▶ _Raw data_
━━━

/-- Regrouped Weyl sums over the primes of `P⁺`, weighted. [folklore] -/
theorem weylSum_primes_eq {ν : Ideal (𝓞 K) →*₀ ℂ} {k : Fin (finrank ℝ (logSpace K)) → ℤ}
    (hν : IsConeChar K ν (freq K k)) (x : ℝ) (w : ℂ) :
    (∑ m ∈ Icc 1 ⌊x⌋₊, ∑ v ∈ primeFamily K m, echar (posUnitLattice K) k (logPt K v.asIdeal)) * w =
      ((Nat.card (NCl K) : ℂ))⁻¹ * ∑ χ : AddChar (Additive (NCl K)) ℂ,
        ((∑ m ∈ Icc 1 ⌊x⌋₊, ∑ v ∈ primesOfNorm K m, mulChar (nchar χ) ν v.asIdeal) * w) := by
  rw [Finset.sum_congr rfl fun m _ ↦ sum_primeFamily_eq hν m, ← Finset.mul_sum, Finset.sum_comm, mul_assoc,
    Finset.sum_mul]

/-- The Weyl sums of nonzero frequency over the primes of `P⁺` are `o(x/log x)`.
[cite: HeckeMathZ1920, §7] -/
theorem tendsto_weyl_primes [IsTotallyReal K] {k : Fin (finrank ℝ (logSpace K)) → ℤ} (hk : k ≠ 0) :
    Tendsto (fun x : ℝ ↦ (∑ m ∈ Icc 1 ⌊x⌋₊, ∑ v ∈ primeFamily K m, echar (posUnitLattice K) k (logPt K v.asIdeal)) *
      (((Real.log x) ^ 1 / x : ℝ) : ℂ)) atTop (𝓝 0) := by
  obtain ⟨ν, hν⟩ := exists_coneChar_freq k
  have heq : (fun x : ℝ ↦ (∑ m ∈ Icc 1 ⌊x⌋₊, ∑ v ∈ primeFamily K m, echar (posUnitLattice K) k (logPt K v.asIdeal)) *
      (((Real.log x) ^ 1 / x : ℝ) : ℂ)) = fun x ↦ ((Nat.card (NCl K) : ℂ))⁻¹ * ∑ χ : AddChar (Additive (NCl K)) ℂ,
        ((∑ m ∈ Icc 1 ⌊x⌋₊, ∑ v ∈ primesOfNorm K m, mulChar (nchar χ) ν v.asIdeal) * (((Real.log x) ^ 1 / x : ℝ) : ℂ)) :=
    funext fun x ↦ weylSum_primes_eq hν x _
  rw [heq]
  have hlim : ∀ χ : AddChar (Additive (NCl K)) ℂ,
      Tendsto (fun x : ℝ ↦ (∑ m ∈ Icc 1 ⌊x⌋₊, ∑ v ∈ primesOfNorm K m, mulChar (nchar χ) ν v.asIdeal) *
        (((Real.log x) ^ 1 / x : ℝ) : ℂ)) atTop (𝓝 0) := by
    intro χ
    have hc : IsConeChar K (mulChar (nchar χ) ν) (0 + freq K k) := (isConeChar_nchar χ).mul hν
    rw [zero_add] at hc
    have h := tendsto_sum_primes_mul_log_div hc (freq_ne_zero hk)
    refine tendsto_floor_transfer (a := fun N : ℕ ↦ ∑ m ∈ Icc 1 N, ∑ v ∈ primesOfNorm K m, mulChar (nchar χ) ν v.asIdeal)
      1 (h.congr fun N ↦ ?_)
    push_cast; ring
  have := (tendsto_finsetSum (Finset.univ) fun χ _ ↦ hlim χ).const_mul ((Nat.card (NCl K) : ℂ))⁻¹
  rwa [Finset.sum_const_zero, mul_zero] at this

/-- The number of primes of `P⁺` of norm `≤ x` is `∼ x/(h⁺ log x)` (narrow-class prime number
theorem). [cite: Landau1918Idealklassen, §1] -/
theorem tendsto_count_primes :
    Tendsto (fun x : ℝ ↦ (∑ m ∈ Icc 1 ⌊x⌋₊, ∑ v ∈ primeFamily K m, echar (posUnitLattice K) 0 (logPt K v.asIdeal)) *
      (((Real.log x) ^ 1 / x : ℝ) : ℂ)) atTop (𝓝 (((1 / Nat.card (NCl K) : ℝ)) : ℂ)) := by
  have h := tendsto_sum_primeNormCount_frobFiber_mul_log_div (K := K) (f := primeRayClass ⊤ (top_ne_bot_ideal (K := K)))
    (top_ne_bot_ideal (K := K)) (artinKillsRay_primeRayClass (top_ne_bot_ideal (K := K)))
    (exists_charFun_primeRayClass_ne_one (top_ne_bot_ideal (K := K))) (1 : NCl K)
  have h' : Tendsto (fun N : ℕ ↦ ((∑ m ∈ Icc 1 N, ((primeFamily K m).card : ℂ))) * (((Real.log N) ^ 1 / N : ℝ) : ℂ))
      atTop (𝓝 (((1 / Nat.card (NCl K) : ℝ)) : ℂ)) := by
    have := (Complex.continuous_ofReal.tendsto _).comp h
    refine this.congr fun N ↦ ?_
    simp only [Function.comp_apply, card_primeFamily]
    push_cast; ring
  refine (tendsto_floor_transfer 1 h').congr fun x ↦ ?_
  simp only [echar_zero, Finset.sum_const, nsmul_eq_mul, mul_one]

━━━

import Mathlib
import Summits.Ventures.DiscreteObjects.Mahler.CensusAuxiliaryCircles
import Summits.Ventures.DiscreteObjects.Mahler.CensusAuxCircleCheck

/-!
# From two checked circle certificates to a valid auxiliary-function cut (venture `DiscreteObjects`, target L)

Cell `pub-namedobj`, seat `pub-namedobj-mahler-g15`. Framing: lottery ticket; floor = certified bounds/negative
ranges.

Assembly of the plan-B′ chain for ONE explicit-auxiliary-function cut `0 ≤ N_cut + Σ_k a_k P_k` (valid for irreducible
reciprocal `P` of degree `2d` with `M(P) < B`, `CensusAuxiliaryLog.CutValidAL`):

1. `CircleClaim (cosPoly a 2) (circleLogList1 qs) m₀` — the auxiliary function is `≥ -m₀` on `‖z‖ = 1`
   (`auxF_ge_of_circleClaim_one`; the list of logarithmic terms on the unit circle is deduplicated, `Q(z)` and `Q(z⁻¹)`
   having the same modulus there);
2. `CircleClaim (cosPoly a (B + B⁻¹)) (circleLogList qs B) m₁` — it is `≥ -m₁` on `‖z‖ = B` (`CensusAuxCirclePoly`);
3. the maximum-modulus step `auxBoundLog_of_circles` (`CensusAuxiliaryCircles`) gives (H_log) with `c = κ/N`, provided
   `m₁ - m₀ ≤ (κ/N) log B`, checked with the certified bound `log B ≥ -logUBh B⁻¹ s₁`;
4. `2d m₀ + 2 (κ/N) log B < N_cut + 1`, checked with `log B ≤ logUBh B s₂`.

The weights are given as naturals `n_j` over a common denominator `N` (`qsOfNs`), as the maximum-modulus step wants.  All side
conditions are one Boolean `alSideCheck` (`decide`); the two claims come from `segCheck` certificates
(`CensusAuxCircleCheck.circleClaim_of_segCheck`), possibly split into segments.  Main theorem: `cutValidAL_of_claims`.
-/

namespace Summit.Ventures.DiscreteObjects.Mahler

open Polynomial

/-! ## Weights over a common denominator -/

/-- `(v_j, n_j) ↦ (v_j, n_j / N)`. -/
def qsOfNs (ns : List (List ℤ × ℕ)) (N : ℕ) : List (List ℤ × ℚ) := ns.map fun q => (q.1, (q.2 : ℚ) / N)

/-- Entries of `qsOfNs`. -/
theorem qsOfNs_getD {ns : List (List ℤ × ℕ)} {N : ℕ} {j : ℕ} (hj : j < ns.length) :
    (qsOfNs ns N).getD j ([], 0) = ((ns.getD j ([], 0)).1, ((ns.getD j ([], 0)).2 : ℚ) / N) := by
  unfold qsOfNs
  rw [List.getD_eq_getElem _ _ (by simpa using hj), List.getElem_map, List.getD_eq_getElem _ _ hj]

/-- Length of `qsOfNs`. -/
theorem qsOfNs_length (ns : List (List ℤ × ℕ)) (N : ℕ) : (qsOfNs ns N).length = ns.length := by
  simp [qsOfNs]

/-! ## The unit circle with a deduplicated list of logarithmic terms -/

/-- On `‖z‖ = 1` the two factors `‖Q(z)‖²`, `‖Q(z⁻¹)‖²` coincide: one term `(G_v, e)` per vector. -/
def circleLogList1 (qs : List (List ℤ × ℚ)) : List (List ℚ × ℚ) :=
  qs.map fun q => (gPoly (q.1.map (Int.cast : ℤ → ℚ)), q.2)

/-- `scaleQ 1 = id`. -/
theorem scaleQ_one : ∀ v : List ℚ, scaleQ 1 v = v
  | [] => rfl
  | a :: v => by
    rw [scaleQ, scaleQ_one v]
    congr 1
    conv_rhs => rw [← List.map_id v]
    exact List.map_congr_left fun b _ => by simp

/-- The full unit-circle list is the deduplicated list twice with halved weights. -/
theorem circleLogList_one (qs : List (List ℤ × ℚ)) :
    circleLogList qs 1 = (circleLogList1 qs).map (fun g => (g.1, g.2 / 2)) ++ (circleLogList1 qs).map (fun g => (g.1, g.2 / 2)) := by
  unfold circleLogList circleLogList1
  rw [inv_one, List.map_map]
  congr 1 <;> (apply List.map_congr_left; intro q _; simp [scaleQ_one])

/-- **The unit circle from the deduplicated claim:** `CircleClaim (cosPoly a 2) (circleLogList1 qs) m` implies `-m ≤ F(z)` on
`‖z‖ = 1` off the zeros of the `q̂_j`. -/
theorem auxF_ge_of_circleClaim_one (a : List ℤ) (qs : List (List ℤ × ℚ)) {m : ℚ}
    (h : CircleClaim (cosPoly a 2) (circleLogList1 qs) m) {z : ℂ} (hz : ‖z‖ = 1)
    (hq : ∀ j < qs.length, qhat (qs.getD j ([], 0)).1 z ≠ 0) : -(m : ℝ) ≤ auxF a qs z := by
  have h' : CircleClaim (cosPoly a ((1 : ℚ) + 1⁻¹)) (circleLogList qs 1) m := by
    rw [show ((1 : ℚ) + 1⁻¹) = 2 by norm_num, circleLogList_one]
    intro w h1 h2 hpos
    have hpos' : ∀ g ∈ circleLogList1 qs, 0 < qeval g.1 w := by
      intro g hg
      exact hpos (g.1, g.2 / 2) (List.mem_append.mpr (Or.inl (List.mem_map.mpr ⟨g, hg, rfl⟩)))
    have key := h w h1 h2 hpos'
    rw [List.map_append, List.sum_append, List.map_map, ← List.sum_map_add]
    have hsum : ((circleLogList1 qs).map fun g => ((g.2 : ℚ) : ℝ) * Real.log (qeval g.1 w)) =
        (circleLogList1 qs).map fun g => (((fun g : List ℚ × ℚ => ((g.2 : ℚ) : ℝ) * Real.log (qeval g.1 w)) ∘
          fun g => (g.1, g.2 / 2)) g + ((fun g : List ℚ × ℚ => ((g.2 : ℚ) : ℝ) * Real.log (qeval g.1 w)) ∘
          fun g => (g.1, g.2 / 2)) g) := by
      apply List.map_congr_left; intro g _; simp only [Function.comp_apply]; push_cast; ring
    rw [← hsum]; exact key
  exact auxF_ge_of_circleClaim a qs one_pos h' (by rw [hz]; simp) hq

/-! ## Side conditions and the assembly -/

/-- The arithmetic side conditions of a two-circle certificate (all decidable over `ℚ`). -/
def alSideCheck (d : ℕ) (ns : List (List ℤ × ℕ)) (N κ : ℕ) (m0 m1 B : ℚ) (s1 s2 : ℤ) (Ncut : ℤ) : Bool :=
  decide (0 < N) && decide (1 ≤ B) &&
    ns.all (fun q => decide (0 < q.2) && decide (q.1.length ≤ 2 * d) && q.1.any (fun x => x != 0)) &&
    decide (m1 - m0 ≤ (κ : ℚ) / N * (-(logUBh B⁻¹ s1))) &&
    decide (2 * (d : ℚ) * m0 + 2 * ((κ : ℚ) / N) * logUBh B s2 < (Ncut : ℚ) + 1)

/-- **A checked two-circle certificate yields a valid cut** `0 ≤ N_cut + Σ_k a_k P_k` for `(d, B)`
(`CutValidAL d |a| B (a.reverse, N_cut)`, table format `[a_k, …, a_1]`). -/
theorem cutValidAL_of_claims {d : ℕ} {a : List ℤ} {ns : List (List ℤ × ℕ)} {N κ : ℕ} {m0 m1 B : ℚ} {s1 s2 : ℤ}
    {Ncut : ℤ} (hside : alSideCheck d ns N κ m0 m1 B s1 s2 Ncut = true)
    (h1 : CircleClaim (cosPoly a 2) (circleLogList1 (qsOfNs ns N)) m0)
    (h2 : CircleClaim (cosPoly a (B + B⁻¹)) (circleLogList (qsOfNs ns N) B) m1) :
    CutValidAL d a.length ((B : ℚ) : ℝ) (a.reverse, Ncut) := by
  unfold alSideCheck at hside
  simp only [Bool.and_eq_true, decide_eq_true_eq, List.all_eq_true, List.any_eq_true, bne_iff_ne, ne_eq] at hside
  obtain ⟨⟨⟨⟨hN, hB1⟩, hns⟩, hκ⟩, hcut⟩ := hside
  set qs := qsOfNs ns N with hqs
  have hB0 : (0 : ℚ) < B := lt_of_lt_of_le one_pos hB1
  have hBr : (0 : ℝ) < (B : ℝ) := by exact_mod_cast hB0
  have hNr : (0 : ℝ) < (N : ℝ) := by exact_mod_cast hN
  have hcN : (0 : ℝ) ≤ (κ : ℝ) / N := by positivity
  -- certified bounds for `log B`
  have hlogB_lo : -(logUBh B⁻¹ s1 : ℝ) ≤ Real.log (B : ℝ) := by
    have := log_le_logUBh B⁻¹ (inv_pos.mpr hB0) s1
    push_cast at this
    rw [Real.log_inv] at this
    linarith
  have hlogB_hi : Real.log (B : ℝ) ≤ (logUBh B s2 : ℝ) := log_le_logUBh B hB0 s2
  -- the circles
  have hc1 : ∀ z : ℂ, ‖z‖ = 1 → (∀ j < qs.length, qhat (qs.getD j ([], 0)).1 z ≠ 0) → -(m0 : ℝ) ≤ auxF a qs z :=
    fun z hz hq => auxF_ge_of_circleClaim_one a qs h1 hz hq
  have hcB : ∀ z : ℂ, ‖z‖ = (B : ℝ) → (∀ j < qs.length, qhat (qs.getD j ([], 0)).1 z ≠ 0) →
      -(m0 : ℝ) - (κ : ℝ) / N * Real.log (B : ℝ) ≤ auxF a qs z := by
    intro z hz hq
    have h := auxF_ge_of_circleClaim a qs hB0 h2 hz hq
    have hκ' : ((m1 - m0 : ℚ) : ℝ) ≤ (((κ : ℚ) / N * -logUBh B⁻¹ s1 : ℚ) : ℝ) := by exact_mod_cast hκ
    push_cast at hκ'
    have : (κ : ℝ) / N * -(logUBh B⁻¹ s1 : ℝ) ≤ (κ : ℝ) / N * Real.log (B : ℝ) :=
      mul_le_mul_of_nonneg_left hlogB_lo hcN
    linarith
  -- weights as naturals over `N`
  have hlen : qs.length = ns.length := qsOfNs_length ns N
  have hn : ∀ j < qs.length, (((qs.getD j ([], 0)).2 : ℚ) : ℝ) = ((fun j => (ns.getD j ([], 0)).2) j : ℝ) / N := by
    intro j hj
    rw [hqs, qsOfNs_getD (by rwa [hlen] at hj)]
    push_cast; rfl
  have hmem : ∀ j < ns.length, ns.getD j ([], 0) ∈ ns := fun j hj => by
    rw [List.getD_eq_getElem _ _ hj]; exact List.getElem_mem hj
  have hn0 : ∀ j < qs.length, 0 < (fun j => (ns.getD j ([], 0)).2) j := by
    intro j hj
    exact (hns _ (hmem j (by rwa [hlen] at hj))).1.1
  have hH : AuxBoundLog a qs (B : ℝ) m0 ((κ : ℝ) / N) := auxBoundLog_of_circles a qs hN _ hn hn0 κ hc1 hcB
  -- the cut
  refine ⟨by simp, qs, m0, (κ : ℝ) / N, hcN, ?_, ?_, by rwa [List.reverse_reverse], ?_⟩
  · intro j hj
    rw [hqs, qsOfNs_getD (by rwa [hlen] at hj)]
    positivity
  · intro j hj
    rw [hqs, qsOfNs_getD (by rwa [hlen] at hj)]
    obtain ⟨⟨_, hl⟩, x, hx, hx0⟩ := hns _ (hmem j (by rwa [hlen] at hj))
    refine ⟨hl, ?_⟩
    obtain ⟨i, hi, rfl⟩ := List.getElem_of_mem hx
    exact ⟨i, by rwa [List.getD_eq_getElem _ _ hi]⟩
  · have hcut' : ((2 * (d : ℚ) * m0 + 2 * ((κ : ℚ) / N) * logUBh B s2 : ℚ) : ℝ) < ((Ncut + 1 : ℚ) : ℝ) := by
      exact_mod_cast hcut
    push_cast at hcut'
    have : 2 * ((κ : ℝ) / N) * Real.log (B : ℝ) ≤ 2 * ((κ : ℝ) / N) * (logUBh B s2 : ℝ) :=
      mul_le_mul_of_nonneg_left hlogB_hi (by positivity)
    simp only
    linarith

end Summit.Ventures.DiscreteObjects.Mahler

━━━

▶ _Activity_
The entries above hold the needed span. Transcribe exactly the lines from the one with "exact List.map_congr_left fun" to the one with "(hq : ∀ j < qs.length, qhat", both included.

▶ _Your solution_
    exact List.map_congr_left fun b _ => by simp

/-- The full unit-circle list is the deduplicated list twice with halved weights. -/
theorem circleLogList_one (qs : List (List ℤ × ℚ)) :
    circleLogList qs 1 = (circleLogList1 qs).map (fun g => (g.1, g.2 / 2)) ++ (circleLogList1 qs).map (fun g => (g.1, g.2 / 2)) := by
  unfold circleLogList circleLogList1
  rw [inv_one, List.map_map]
  congr 1 <;> (apply List.map_congr_left; intro q _; simp [scaleQ_one])

/-- **The unit circle from the deduplicated claim:** `CircleClaim (cosPoly a 2) (circleLogList1 qs) m` implies `-m ≤ F(z)` on
`‖z‖ = 1` off the zeros of the `q̂_j`. -/
theorem auxF_ge_of_circleClaim_one (a : List ℤ) (qs : List (List ℤ × ℚ)) {m : ℚ}
    (h : CircleClaim (cosPoly a 2) (circleLogList1 qs) m) {z : ℂ} (hz : ‖z‖ = 1)
    (hq : ∀ j < qs.length, qhat (qs.getD j ([], 0)).1 z ≠ 0) : -(m : ℝ) ≤ auxF a qs z := by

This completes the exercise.